───── TASK INPUT

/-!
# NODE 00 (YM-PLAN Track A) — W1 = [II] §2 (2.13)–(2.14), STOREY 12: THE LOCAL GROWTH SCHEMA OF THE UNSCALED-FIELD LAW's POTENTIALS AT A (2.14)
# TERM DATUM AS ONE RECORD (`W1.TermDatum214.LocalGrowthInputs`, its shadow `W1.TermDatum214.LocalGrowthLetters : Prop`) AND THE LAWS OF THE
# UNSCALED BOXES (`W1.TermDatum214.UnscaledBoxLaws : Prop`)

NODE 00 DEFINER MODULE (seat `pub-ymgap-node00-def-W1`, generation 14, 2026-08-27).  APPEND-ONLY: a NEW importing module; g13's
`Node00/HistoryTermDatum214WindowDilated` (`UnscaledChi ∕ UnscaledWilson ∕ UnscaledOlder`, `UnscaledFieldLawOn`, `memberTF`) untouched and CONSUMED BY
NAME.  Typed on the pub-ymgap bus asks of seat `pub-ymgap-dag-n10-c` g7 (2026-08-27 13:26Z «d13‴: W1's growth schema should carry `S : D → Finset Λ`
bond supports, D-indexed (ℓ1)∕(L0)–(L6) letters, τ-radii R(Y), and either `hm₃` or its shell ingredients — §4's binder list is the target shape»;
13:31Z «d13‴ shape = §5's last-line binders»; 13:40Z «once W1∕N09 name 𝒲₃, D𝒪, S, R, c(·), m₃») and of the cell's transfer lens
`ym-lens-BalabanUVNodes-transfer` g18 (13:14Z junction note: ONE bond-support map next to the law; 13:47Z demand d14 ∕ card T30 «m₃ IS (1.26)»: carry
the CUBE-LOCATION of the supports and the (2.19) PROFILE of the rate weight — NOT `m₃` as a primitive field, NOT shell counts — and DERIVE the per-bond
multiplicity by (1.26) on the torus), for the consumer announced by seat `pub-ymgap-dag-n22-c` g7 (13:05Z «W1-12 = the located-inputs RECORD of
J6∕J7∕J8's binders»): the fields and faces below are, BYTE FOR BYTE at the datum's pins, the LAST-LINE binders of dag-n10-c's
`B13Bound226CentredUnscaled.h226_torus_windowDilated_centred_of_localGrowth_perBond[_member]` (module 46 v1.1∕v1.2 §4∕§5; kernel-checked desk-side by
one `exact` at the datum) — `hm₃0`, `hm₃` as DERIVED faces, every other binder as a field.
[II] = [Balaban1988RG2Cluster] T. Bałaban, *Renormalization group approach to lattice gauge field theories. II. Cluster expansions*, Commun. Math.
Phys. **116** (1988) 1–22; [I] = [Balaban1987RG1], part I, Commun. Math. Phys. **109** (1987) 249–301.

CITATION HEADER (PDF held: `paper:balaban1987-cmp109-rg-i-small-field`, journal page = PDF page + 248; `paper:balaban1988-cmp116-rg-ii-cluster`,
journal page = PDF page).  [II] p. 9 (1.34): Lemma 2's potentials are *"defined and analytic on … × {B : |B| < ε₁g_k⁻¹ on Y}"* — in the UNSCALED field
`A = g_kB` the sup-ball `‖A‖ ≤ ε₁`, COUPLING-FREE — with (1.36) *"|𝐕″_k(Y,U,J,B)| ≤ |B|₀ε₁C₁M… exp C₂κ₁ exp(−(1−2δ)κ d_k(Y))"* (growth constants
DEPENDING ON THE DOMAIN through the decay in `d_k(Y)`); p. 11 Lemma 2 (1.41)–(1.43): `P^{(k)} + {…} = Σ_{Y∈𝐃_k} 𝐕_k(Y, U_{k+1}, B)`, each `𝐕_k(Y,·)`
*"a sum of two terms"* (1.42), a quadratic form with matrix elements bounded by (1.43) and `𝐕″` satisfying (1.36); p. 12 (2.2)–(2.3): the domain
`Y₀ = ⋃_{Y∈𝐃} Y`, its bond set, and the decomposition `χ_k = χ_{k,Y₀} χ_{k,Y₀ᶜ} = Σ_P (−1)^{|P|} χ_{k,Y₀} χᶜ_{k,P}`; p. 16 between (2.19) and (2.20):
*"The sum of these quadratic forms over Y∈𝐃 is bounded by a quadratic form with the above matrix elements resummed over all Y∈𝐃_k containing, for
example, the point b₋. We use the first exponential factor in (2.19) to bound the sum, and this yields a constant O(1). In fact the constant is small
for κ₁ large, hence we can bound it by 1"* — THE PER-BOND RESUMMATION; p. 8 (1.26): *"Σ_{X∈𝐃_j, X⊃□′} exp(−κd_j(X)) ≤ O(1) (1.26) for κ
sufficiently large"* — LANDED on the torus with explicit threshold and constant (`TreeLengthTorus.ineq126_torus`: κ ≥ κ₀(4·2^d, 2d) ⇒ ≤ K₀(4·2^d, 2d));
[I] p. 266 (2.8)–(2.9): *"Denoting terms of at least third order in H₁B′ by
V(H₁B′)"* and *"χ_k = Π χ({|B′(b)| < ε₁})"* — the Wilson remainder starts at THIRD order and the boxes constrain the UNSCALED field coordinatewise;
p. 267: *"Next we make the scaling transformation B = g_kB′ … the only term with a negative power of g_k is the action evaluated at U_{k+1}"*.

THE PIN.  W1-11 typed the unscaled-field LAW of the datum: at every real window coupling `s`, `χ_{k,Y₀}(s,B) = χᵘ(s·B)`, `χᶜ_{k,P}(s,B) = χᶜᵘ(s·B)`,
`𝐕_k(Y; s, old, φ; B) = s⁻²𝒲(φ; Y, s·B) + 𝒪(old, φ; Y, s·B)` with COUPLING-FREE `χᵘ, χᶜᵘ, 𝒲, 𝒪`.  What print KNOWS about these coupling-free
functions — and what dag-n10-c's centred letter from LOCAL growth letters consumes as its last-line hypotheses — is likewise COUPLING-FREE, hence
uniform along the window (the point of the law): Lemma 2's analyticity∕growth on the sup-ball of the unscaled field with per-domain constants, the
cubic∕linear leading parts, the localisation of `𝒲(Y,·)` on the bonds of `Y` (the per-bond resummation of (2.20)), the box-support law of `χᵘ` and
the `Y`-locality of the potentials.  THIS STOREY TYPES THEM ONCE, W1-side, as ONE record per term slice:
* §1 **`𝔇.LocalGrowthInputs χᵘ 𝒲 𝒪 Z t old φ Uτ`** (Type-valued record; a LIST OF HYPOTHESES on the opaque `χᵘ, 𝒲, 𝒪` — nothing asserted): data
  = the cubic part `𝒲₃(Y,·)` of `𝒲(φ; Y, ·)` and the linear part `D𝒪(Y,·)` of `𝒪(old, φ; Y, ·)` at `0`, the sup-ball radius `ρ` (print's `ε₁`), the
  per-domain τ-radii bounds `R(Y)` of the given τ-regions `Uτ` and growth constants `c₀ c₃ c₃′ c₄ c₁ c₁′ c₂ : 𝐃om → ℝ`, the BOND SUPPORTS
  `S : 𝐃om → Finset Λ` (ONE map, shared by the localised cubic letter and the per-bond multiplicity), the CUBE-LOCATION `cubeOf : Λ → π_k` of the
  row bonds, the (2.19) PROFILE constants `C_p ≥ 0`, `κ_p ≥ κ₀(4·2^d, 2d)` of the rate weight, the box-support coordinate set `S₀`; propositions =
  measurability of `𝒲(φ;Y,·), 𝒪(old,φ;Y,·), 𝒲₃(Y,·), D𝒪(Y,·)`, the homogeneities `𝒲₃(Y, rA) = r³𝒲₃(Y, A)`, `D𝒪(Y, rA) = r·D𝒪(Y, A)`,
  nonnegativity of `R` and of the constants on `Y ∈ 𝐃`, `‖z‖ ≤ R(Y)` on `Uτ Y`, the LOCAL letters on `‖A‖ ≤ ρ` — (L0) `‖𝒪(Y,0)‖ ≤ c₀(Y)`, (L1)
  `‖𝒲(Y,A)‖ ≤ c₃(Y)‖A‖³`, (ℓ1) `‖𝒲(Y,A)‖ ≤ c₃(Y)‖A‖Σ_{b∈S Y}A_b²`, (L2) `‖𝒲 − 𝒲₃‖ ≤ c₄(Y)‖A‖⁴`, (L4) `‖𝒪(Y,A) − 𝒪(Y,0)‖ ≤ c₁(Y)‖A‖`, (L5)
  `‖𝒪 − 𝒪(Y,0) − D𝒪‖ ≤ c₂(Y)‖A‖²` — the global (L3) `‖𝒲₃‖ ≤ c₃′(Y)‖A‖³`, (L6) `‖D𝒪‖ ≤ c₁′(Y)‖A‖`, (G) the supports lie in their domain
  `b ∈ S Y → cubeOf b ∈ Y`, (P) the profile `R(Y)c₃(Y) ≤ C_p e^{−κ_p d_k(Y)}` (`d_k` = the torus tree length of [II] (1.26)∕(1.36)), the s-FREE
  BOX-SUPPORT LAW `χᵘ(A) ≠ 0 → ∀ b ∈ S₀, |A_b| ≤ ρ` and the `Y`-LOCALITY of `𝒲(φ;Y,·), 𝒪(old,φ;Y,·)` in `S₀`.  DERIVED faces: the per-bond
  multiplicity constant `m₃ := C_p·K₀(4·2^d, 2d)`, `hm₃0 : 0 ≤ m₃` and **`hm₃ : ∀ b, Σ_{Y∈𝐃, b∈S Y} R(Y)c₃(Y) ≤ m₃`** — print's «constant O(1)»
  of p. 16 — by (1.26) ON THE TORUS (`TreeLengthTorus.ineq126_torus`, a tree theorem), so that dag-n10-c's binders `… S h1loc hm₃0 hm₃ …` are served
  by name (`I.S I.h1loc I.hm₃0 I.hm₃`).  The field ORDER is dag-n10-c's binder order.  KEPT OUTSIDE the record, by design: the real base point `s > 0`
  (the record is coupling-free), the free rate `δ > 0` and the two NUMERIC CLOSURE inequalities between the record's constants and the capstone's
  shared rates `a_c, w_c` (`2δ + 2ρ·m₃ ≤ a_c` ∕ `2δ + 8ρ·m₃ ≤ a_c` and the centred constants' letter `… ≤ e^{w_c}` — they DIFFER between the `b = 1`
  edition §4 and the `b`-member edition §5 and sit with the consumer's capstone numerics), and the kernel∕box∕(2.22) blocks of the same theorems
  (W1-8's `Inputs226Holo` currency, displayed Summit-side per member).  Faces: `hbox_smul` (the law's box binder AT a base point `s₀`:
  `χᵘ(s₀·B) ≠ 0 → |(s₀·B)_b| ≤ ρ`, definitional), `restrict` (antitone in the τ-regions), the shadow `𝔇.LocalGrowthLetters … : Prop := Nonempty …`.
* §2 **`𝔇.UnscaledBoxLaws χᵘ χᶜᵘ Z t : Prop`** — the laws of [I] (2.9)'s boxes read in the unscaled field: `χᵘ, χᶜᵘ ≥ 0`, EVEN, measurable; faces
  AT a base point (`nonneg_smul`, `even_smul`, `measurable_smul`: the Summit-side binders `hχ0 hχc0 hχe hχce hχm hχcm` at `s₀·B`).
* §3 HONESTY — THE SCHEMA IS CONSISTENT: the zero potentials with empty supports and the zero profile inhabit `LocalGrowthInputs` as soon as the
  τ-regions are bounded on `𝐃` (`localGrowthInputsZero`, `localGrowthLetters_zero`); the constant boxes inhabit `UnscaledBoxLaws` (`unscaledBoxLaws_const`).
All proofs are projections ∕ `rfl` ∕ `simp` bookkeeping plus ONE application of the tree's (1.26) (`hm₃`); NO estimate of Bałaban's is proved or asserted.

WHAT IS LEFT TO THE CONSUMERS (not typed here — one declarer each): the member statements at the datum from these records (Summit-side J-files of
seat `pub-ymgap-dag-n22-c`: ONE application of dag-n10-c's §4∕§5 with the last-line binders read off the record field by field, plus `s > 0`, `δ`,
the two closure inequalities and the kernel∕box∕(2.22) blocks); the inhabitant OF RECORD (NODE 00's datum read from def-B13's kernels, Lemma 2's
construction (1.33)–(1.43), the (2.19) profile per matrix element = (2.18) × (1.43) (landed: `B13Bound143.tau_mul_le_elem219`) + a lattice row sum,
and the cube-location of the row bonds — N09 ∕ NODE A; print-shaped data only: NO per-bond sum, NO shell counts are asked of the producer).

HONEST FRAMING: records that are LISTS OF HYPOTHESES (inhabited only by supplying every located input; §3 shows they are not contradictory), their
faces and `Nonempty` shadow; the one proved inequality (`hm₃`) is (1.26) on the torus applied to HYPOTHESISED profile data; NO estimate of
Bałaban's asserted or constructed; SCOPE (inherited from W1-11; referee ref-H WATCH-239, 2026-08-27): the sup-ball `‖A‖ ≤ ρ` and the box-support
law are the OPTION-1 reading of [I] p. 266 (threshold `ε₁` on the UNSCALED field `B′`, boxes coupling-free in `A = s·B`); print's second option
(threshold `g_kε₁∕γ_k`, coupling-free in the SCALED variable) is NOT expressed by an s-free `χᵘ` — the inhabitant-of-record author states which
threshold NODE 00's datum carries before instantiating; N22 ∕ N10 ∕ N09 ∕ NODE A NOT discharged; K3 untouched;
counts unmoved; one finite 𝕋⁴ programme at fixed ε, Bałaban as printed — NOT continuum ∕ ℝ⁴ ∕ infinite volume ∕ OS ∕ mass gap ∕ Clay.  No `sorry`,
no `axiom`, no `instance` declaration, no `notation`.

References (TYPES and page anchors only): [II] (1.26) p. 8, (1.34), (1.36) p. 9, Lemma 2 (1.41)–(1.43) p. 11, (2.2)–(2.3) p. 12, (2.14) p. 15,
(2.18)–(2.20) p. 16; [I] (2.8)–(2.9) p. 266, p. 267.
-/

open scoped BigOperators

──────────
───── TASK INPUT

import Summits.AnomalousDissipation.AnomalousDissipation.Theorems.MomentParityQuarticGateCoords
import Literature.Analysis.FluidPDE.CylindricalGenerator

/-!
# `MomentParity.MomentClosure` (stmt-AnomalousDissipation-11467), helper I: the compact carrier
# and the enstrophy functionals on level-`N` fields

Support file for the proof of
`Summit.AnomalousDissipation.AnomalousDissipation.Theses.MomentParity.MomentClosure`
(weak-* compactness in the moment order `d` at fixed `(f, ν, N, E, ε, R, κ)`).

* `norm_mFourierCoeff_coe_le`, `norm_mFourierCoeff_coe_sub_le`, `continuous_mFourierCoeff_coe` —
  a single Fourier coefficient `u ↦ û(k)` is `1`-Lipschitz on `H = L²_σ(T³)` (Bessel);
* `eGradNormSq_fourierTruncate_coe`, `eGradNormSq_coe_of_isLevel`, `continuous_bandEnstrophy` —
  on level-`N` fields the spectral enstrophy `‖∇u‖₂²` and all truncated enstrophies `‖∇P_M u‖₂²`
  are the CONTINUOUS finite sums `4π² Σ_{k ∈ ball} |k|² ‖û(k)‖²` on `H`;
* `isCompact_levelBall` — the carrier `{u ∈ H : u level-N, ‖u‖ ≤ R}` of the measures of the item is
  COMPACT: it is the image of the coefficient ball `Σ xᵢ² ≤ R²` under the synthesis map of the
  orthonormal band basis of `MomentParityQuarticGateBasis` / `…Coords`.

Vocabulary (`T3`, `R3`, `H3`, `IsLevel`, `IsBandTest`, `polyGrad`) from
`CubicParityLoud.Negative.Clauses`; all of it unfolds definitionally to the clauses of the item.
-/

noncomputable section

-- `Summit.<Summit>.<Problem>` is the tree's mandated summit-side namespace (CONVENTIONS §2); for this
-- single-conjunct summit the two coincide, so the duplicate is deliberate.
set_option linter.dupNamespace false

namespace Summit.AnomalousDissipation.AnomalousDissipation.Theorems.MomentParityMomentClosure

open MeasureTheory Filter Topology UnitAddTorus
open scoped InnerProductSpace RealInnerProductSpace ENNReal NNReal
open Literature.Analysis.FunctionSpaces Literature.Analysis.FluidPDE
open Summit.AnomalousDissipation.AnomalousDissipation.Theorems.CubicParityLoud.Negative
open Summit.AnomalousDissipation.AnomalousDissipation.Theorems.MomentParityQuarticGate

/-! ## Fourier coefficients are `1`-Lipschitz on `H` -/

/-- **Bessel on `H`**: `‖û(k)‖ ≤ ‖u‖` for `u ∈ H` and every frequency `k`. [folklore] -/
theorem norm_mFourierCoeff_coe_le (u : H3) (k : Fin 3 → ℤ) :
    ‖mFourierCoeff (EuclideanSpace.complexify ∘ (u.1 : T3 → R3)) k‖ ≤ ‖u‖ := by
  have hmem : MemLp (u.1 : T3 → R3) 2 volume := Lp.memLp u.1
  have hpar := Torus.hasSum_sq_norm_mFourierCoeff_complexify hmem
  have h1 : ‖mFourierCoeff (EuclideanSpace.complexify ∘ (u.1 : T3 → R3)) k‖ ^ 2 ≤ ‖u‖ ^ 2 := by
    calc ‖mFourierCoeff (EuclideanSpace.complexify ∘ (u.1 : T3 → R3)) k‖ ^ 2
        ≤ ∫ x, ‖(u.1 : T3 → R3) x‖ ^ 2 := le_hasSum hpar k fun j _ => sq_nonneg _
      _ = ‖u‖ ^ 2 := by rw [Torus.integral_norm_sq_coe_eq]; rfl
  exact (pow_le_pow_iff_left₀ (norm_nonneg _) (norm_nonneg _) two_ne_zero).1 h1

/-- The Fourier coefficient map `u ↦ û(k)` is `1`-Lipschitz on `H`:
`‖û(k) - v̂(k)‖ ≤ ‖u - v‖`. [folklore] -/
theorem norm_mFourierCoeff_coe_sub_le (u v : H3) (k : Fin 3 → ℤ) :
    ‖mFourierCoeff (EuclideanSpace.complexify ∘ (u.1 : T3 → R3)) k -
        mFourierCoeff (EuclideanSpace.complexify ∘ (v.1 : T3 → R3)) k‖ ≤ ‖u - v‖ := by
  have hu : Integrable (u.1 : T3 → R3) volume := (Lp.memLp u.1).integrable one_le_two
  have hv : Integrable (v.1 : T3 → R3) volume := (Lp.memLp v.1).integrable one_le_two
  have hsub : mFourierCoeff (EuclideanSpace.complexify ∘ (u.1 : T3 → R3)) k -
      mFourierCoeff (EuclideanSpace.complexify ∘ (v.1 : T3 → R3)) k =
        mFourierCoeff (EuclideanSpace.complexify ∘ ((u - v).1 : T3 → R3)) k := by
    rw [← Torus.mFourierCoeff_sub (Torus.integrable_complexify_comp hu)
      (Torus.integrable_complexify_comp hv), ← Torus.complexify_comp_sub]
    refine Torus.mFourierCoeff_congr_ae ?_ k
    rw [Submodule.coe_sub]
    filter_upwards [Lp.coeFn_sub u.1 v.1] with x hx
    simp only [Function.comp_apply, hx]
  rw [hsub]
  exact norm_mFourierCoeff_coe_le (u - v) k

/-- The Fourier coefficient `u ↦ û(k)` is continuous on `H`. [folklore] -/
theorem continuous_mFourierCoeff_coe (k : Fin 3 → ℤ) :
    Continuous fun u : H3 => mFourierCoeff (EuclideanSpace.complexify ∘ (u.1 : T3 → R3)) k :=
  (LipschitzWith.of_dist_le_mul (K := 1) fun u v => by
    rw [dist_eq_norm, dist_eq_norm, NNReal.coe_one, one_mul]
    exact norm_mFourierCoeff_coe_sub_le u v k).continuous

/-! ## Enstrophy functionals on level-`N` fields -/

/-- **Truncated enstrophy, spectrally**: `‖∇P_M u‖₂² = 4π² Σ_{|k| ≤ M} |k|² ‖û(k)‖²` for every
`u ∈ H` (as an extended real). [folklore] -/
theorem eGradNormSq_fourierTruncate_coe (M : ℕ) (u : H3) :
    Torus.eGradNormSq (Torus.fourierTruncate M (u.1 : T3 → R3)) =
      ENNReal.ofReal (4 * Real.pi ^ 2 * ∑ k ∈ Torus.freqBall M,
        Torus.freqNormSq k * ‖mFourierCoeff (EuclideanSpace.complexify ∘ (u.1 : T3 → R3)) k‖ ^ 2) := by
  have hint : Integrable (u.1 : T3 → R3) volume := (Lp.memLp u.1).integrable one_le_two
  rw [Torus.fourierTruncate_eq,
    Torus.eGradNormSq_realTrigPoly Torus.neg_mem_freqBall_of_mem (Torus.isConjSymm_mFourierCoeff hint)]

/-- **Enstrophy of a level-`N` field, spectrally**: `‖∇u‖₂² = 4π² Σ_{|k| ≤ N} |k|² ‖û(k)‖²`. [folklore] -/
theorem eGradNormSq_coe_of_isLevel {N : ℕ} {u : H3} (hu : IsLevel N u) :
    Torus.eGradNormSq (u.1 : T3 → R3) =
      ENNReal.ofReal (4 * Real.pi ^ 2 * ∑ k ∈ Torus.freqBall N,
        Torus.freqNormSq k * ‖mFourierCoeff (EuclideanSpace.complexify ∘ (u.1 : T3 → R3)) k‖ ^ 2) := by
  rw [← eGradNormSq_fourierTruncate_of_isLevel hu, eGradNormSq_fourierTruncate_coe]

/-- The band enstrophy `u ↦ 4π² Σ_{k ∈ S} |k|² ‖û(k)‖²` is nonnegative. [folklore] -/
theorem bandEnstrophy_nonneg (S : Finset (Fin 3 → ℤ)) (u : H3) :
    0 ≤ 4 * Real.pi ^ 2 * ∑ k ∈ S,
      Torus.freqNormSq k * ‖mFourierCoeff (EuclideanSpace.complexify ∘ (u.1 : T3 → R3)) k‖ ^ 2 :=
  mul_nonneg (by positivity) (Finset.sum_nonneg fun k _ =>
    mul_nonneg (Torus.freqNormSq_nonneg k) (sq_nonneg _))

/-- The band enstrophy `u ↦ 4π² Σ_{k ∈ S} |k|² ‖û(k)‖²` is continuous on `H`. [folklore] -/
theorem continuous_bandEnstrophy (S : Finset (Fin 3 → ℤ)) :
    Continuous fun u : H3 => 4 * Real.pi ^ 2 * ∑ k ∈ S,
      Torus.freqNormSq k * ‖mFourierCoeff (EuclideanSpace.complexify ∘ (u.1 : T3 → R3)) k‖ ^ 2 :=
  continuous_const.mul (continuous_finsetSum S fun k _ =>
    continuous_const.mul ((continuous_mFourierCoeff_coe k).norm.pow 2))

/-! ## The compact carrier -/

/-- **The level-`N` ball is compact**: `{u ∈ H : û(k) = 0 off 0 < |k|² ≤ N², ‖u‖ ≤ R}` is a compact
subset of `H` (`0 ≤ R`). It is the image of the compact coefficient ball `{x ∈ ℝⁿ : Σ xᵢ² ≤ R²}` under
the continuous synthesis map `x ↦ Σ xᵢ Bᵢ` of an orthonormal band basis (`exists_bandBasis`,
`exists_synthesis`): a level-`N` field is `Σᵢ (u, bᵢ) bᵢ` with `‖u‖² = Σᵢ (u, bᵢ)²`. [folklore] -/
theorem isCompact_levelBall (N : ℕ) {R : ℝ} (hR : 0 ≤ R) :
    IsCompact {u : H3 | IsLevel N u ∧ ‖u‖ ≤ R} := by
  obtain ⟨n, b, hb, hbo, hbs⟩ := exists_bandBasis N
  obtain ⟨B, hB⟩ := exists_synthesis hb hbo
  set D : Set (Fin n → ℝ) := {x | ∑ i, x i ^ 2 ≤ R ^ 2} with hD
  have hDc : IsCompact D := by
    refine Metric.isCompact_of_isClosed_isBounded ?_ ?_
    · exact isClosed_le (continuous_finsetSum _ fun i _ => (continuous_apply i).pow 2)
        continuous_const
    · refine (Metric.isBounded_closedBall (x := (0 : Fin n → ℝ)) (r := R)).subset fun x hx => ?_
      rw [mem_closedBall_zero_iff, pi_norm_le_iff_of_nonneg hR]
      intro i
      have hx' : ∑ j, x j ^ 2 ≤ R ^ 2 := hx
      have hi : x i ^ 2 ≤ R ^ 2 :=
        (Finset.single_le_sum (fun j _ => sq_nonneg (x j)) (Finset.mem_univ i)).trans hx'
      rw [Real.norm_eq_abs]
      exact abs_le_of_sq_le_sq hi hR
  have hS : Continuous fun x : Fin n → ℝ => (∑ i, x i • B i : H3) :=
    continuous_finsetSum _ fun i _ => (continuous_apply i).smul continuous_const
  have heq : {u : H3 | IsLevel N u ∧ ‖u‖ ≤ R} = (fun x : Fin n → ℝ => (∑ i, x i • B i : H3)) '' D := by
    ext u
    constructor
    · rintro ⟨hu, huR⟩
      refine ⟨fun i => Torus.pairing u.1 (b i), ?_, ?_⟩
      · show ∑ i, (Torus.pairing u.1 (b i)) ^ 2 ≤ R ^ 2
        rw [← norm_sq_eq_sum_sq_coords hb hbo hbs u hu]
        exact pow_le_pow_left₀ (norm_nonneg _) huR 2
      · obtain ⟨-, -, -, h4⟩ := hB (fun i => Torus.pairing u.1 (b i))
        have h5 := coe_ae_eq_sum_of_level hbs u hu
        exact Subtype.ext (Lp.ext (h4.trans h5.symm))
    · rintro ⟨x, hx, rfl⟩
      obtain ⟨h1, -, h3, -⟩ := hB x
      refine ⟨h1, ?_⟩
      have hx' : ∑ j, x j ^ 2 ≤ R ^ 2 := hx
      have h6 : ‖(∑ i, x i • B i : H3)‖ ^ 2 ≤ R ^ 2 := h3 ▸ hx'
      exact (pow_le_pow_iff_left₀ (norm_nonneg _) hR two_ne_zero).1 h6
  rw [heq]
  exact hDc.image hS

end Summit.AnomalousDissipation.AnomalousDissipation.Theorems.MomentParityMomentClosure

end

──────────

- WORK TO COMPLETE
In the data above, find the line with "COMPACT: it is" and the line with "set_option linter.dupNamespace false". Retype both, plus every line between them, exactly.

- SOLUTION TO THIS EXERCISE
  COMPACT: it is the image of the coefficient ball `Σ xᵢ² ≤ R²` under the synthesis map of the
  orthonormal band basis of `MomentParityQuarticGateBasis` / `…Coords`.

Vocabulary (`T3`, `R3`, `H3`, `IsLevel`, `IsBandTest`, `polyGrad`) from
`CubicParityLoud.Negative.Clauses`; all of it unfolds definitionally to the clauses of the item.
-/

noncomputable section

-- `Summit.<Summit>.<Problem>` is the tree's mandated summit-side namespace (CONVENTIONS §2); for this
-- single-conjunct summit the two coincide, so the duplicate is deliberate.
set_option linter.dupNamespace false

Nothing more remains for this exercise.